Magnetic-Field-Induced 4f-Octupole in CeB6 Probed by Resonant X-ray Diffraction

TL;DR

This study confirms the induction of a magnetic octupole in CeB6 under magnetic fields using resonant x-ray diffraction, revealing detailed field-dependent behavior and supporting theoretical models of multipole ordering.

Contribution

It provides experimental verification of the field-induced octupole in CeB6 through resonant x-ray diffraction, demonstrating a novel approach to studying multipole orderings.

Findings

Confirmed the induction of T_{xyz}-type octupole in CeB6

Observed asymmetric field dependence of E2 resonance intensity

Extracted octupole field dependence consistent with NMR results

Abstract

CeB6, a typical Gamma_8-quartet system, exhibits a mysterious antiferroquadrupolar ordered phase in magnetic fields, which is considered as originating from the T_{xyz}-type magnetic octupole moment induced by the field. By resonant x-ray diffraction in magnetic fields, we have verified that the T_{xyz}-type octupole is indeed induced in the 4f-orbital of Ce with a propagation vector (1/2, 1/2, 1/2), thereby supporting the theory. We observed an asymmetric field dependence of the intensity for an electric quadrupole (E2) resonance when the field was reversed, and extracted a field dependence of the octupole by utilizing the interference with an electric dipole (E1) resonance.

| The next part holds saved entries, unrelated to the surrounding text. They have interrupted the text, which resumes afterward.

import Literature.ModelTheory.UniversalTheories.HerbrandSaturation
import HarnessLib

/-!
# Herbrand's theorem for universal theories (semantic form)

Topic `Literature/ModelTheory/UniversalTheories` (companion of `HerbrandSaturation.lean`).

**Herbrand's theorem** (Herbrand 1930; in the form of Avigad 2002, Theorem 2.1): if `T` is a
universal theory and `T ⊢ ∃ ȳ φ(x̄, ȳ)` with `φ` quantifier-free (free variables `x̄`), then there
are finitely many tuples of terms `t̄₁(x̄), …, t̄ₖ(x̄)` in the free variables shown with
`T ⊢ φ(x̄, t̄₁(x̄)) ∨ ⋯ ∨ φ(x̄, t̄ₖ(x̄))`.  Provability is Mathlib's semantic consequence `⊨ᵇ`
(equivalent by completeness, as Avigad remarks).  We give the model-theoretic proof printed by
Avigad (loc. cit., p. 3–4): if the conclusion fails, then by compactness `T` together with all the
sentences `¬ φ(c̄, t̄(c̄))` (`c̄` new constants naming the free variables) has a model; its
substructure generated by `c̄` is a model of `T` (as `T` is universal) in which `∃ ȳ φ(c̄, ȳ)` is
false.

* `instTerms φ t̄` — the instance `φ(x̄, t̄(x̄))` of the matrix at a tuple of terms, with
  `realize_instTerms`, `isQF_instTerms`;
* `herbrand` — the theorem, conclusion as `T ⊨ᵇ ⨆_{t̄ ∈ s} φ(x̄, t̄(x̄))` for a `Finset` `s`;
* `herbrand_realize` — the same read in an arbitrary model of `T` (any universe): for every
  assignment of `x̄` one of the finitely many term tuples is a witness.

The hypothesis `Nonempty (L.Term α)` (a free variable or a constant exists) replaces Avigad's
standing assumption that every language has a constant; without it the statement is false
(`∅ ⊨ᵇ ∃ y (y = y)` over the empty language with no free variables, but there is no term).

This is the extraction step of the Herbrand-saturation method (Avigad 2002, §4; Krajíček 1995,
§7.6): once a `∀∃` consequence has been pushed down to a universal theory `T`
(`modelsBoundedFormula_exs_of_isHerbrandSaturated`, Avigad's Thm. 3.4), Herbrand's theorem and
definition by cases in `T` produce a witnessing term.

## References

* J. Avigad, *Saturated models of universal theories*, Ann. Pure Appl. Logic 118 (2002),
  Theorem 2.1 and its model-theoretic proof (pp. 221–222 of the journal version; §2).
* J. Herbrand, *Recherches sur la théorie de la démonstration*, Thesis, Paris 1930.
* S. R. Buss, *An introduction to proof theory*, in: Handbook of Proof Theory, Elsevier 1998,
  §2.5 (Herbrand's theorem).
-/

universe u v w w'

open FirstOrder FirstOrder.Language FirstOrder.Language.BoundedFormula
open Set

namespace Literature.ModelTheory.UniversalTheories

variable {L : Language.{u, v}} {α : Type w} {m : ℕ}

/-! ## Term instances of a matrix -/

/-- The instance `φ(x̄, t̄(x̄))` of a quantifier-free matrix `φ(x̄, ȳ)` (free variables `x̄ : α`,
bound variables `ȳ : Fin m`) at a tuple of terms `t̄` in the free variables (Avigad 2002,
statement of Theorem 2.1: `ψ(x̄, t̄ᵢ(x̄))`). [cite: Avigad2002, Theorem 2.1] -/
def instTerms (φ : L.BoundedFormula α m) (tt : Fin m → L.Term α) : L.Formula α :=
  (φ.toFormula).subst (Sum.elim Term.var tt)

/-- Semantics of `instTerms`: `φ(x̄, t̄(x̄))` holds at `v` iff `φ` holds at `v` with the bound
variables evaluated to the values of `t̄`. [folklore] -/
theorem realize_instTerms {M : Type w'} [L.Structure M] (φ : L.BoundedFormula α m)
    (tt : Fin m → L.Term α) (v : α → M) :
    (instTerms φ tt).Realize v ↔ φ.Realize v (fun j => (tt j).realize v) := by
  unfold instTerms
  rw [Formula.Realize, realize_subst, ← Formula.Realize, realize_toFormula]
  rfl

/-- Term instances of quantifier-free matrices are quantifier-free. [folklore] -/
theorem isQF_instTerms {φ : L.BoundedFormula α m} (hφ : φ.IsQF) (tt : Fin m → L.Term α) :
    (instTerms φ tt).IsQF :=
  hφ.toFormula.subst _

/-! ## Herbrand's theorem -/

/-- **Herbrand's theorem** (Avigad 2002, Theorem 2.1, semantic form).  Let `T` be a universal
theory and `φ(x̄, ȳ)` quantifier-free.  If `T ⊨ᵇ ∃ ȳ φ(x̄, ȳ)` (free variables read universally),
then there is a finite set `s` of tuples of terms `t̄(x̄)` with
`T ⊨ᵇ ⋁_{t̄ ∈ s} φ(x̄, t̄(x̄))`.  Proof: otherwise, by compactness, `T` plus all
`¬ φ(c̄, t̄(c̄))` has a model, whose substructure generated by the constants `c̄` is a model of
`T` falsifying `∃ ȳ φ(c̄, ȳ)`. [cite: Avigad2002, Theorem 2.1] -/
theorem herbrand (T : L.Theory) [T.IsUniversal] [hne : Nonempty (L.Term α)]
    (φ : L.BoundedFormula α m) (hφ : φ.IsQF) (h : T ⊨ᵇ φ.exs) :
    ∃ s : Finset (Fin m → L.Term α),
      T ⊨ᵇ BoundedFormula.iSup (fun tt : ↥s => instTerms φ tt.1) := by
  classical
  by_contra hcon
  push Not at hcon
  -- all negated term instances of `φ`, as formulas about the (future) constants `α`
  let SI : Set (L.Formula α) := range fun tt : Fin m → L.Term α => ∼(instTerms φ tt)
  have hsat : ((L.lhomWithConstants α).onTheory T ∪ Formula.equivSentence '' SI).IsSatisfiable := by
    rw [Theory.isSatisfiable_iff_isFinitelySatisfiable]
    intro T0 hT0
    -- the finitely many term tuples mentioned in `T0`
    let ch : L[[α]].Sentence → (Fin m → L.Term α) := fun σ =>
      if hσ : ∃ tt, σ = Formula.equivSentence (∼(instTerms φ tt)) then hσ.choose
      else fun _ => Classical.choice hne
    have hs := hcon (T0.image ch)
    simp only [Theory.ModelsBoundedFormula, not_forall] at hs
    obtain ⟨M, v, xs, hM⟩ := hs
    obtain rfl : xs = default := Subsingleton.elim _ _
    rw [realize_iSup] at hM
    push Not at hM
    letI : (constantsOn α).Structure M := constantsOn.structure v
    have hTM : (M : Type _) ⊨ (L.lhomWithConstants α).onTheory T :=
      (LHom.onTheory_model _ T).2 M.is_model
    have hT0M : (M : Type _) ⊨ (T0 : L[[α]].Theory) := by
      refine ⟨fun σ hσ => ?_⟩
      rcases hT0 hσ with hσ' | ⟨ψ', hψ', rfl⟩
      · exact hTM.realize_of_mem σ hσ'
      rw [Formula.realize_equivSentence]
      change ψ'.Realize v
      obtain ⟨tt, rfl⟩ := hψ'
      have hex : ∃ tt', Formula.equivSentence (∼(instTerms φ tt)) =
          Formula.equivSentence (∼(instTerms φ tt')) := ⟨tt, rfl⟩
      have hch : ch (Formula.equivSentence (∼(instTerms φ tt))) = hex.choose := dif_pos hex
      have heq : ∼(instTerms φ tt) = ∼(instTerms φ hex.choose) :=
        Formula.equivSentence.injective hex.choose_spec
      have hmem : hex.choose ∈ T0.image ch := by
        rw [← hch]
        exact Finset.mem_image_of_mem ch hσ
      change Formula.Realize (∼(instTerms φ tt)) v
      rw [heq, Formula.realize_not]
      exact hM ⟨hex.choose, hmem⟩
    exact Theory.Model.isSatisfiable M
  obtain ⟨N, _, _, v, hNT, hv⟩ :=
    (isSatisfiable_union_image_equivSentence_iff T SI).1 hsat
  -- the substructure of `N` generated by the constants
  haveI : N ⊨ T := hNT
  let K : L.Substructure N := Substructure.closure L (range v)
  let v' : α → K := fun a => ⟨v a, Substructure.subset_closure (mem_range_self a)⟩
  haveI : Nonempty K := ⟨(Classical.choice hne).realize v'⟩
  have hK : (φ.exs).Realize v' := h.realize_formula K
  obtain ⟨ys, hys⟩ := realize_exs.1 hK
  choose tt htt using fun j => exists_term_realize_eq_of_mem_closure v (ys j).2
  have h1 : φ.Realize ((K.subtype : K → N) ∘ v') ((K.subtype : K → N) ∘ ys) :=
    (hφ.realize_embedding K.subtype).2 hys
  have e1 : (K.subtype : K → N) ∘ v' = v := rfl
  have e2 : (K.subtype : K → N) ∘ ys = fun j => (tt j).realize v :=
    funext fun j => (htt j).symm
  rw [e1, e2, ← realize_instTerms] at h1
  exact (hv _ ⟨tt, rfl⟩) h1

/-- **Herbrand's theorem, read in a model.**  Under the hypotheses of `herbrand`, there is a finite
set `s` of term tuples such that in every model `M` of `T` (any universe) and for every assignment
of the free variables, one of the tuples `t̄ ∈ s` witnesses `∃ ȳ φ(x̄, ȳ)`.
[cite: Avigad2002, Theorem 2.1] -/
theorem herbrand_realize (T : L.Theory) [T.IsUniversal] [Nonempty (L.Term α)]
    (φ : L.BoundedFormula α m) (hφ : φ.IsQF) (h : T ⊨ᵇ φ.exs) :
    ∃ s : Finset (Fin m → L.Term α), ∀ (M : Type w') [L.Structure M] [M ⊨ T] [Nonempty M]
      (v : α → M), ∃ tt ∈ s, φ.Realize v (fun j => (tt j).realize v) := by
  obtain ⟨s, hs⟩ := herbrand T φ hφ h
  refine ⟨s, fun M _ _ _ v => ?_⟩
  have h1 : BoundedFormula.Realize (BoundedFormula.iSup fun tt : ↥s => instTerms φ tt.1) v
      default := hs.realize_formula M (v := v)
  rw [realize_iSup] at h1
  obtain ⟨⟨tt, htt⟩, h2⟩ := h1
  exact ⟨tt, htt, (realize_instTerms φ tt v).1 h2⟩

end Literature.ModelTheory.UniversalTheories
import Mathlib
import HarnessLib
import Summits.NavierStokesRegularity.NavierStokesRegularity.Theorems.PoloidalWindowDoorLrcModEntireCurvedTowerKill
import Summits.NavierStokesRegularity.NavierStokesRegularity.Theorems.PoloidalWindowDoorLrcModEntireCurvedTimeSplitLocal
import Summits.NavierStokesRegularity.NavierStokesRegularity.Theorems.PoloidalWindowDoorLrcModEntireFermiTimeWebAt
import Summits.NavierStokesRegularity.NavierStokesRegularity.Theorems.PoloidalWindowDoorLrcModEntirePeriodicSheetAtTime

/-!
# Route `PoloidalWindowDoor`, item `LrcModEntire` (stmt-NavierStokesRegularity-20428), cell (Q4-sonic, straight, μ < 0), case II —
# THE §6 TOWER AT ONE BASE POINT OF THE CURVED TIME WEB (TOWER-CLOSES §E, assembly part 1)

Cell ns-regularity-ideate, helper seat ns-k2-port-2 g9 (assembly owner of END′ under the LEAD of item 20428); `--supports stmt-NavierStokesRegularity-20428 --as helper`.
Memo `Cruxes/LrcModEntire/TOWER-CLOSES-port2g9.md` §E; B-TWPc interface memo `B-TWPc-K2p2g18.md` (K2-p2 g18).
★★ `curvature_deriv_zero_at` — class data of the curved END + the unit-speed base web `Γ` (Frenet curvature `k₁`) of a non-sonic base time `τ₁` + the `∀ σ₀`
clause of `…FermiTimeWebAt.curved_timeWeb_at` at `σ₀` (verbatim) ⊢ `k₁′(σ₀) = 0`, by ★★★ `…CurvedTowerKill.tower_kills_curvature` on the base window
`|s − σ₀| < ε₁` × a non-characteristic height window `I = (a, b) ⊆ (−ε₂, ε₂)` (`…PeriodicSheetAtTime.exists_noncharacteristic_window`; `R_zz(τ₁,·) ≠ 0` gives
`d′² + μ ≠ 0` through the Huygens identity), with `d := G₁(τ₁,σ₀,·)`, `κ := σ·κt(τ₁,·)` (ridge law + `D²θ[T,T] = 0` of `curved_sheet_jet_on`), `R_v := σ·R(τ₁,·)`,
`μ(−1+τ₁,·) = D²F[e₂,e₂]/κt` (slice law), `hkin_of_criticality`, and the split of `V = ∂_τG₁(τ₁,·,·)` from `curved_webSpeed_split_on` on the time-shifted web.
WHAT THIS IS NOT: not a claim about Navier–Stokes regularity; closes nothing by itself (part 2 = `…CurvedEndTower.curvedEnd'_false`); items 20428 / 19708 /
27893 OPEN (bears_on LADDER-NS N0).
-/

noncomputable section

set_option linter.dupNamespace false
set_option linter.style.longLine false

namespace Summit.NavierStokesRegularity.NavierStokesRegularity.Theorems.PoloidalWindowDoorLrcModEntireCurvedEndKill

open Set Function Filter Topology Metric
open scoped RealInnerProductSpace InnerProductSpace ContDiff Laplacian
open Literature.Analysis Literature.Analysis.FluidPDE Literature.Analysis.UnboundedOperators
open Summit.NavierStokesRegularity.NavierStokesRegularity.Theorems
open Summit.NavierStokesRegularity.NavierStokesRegularity.Theorems.LocalSineTubeDoorProfileAlignedWindowRigidityAncient
open Summit.NavierStokesRegularity.NavierStokesRegularity.Theorems.PoloidalWindowDoorPoloidalWindowRigidityWindow
open Summit.NavierStokesRegularity.NavierStokesRegularity.Theorems.PoloidalWindowDoorPoloidalWindowRigidityConstantShearSlice
open Summit.NavierStokesRegularity.NavierStokesRegularity.Theorems.PoloidalWindowDoorPoloidalWindowRigidityTimeHeightShearLinearSlice
open Summit.NavierStokesRegularity.NavierStokesRegularity.Theorems.PoloidalWindowDoorLrcModEntireSheetFlattenTools
open Summit.NavierStokesRegularity.NavierStokesRegularity.Theorems.PoloidalWindowDoorLrcModEntireRidgeGlobalBranchODE
open Summit.NavierStokesRegularity.NavierStokesRegularity.Theorems.PoloidalWindowDoorLrcModEntireRidgeGlobalBranchFrame
open Summit.NavierStokesRegularity.NavierStokesRegularity.Theorems.PoloidalWindowDoorLrcModEntirePlanarCurveRigidity
open Summit.NavierStokesRegularity.NavierStokesRegularity.Theorems.PoloidalWindowDoorLrcModEntireRidgeClassConstants
open Summit.NavierStokesRegularity.NavierStokesRegularity.Theorems.PoloidalWindowDoorLrcModEntireCurvedSheetJetLocal
open Summit.NavierStokesRegularity.NavierStokesRegularity.Theorems.PoloidalWindowDoorLrcModEntireCurvedTowerSheetForm
open Summit.NavierStokesRegularity.NavierStokesRegularity.Theorems.PoloidalWindowDoorLrcModEntireCurvedTowerKill
open Summit.NavierStokesRegularity.NavierStokesRegularity.Theorems.PoloidalWindowDoorLrcModEntireCurvedTimeSplitLocal
open Summit.NavierStokesRegularity.NavierStokesRegularity.Theorems.PoloidalWindowDoorLrcModEntireQ4SonicHotSheetSecondPins (fderiv_fderiv_const_mul_apply)
open Summit.NavierStokesRegularity.NavierStokesRegularity.Theorems.PoloidalWindowDoorLrcModEntireFermiTimeWebAt
open Summit.NavierStokesRegularity.NavierStokesRegularity.Theorems.PoloidalWindowDoorLrcModEntirePeriodicSheetAtTime

variable {C : ℝ} {U : ℝ → EuclideanSpace ℝ (Fin 3) → EuclideanSpace ℝ (Fin 3)}

/-- `x ≠ 0 ⇒ 0 < x²` (local spelling, avoids name drift). -/
theorem pow_pos_of_ne_zero_two {x : ℝ} (hx : x ≠ 0) : 0 < x ^ 2 := by positivity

The result is in good agreement with that of the NMR-line splitting, which reflects the transferred hyperfine field at the Boron nucleus from the anisotropic spin distribution of Ce with an O_{xy}-type quadrupole. The field-reversal method used in the present study opens up the possibility of being widely applied to other multipole ordering systems such as NpO2, Ce_{x}La_{1-x}B_{6}, SmRu_{4}P_{12}, and so on.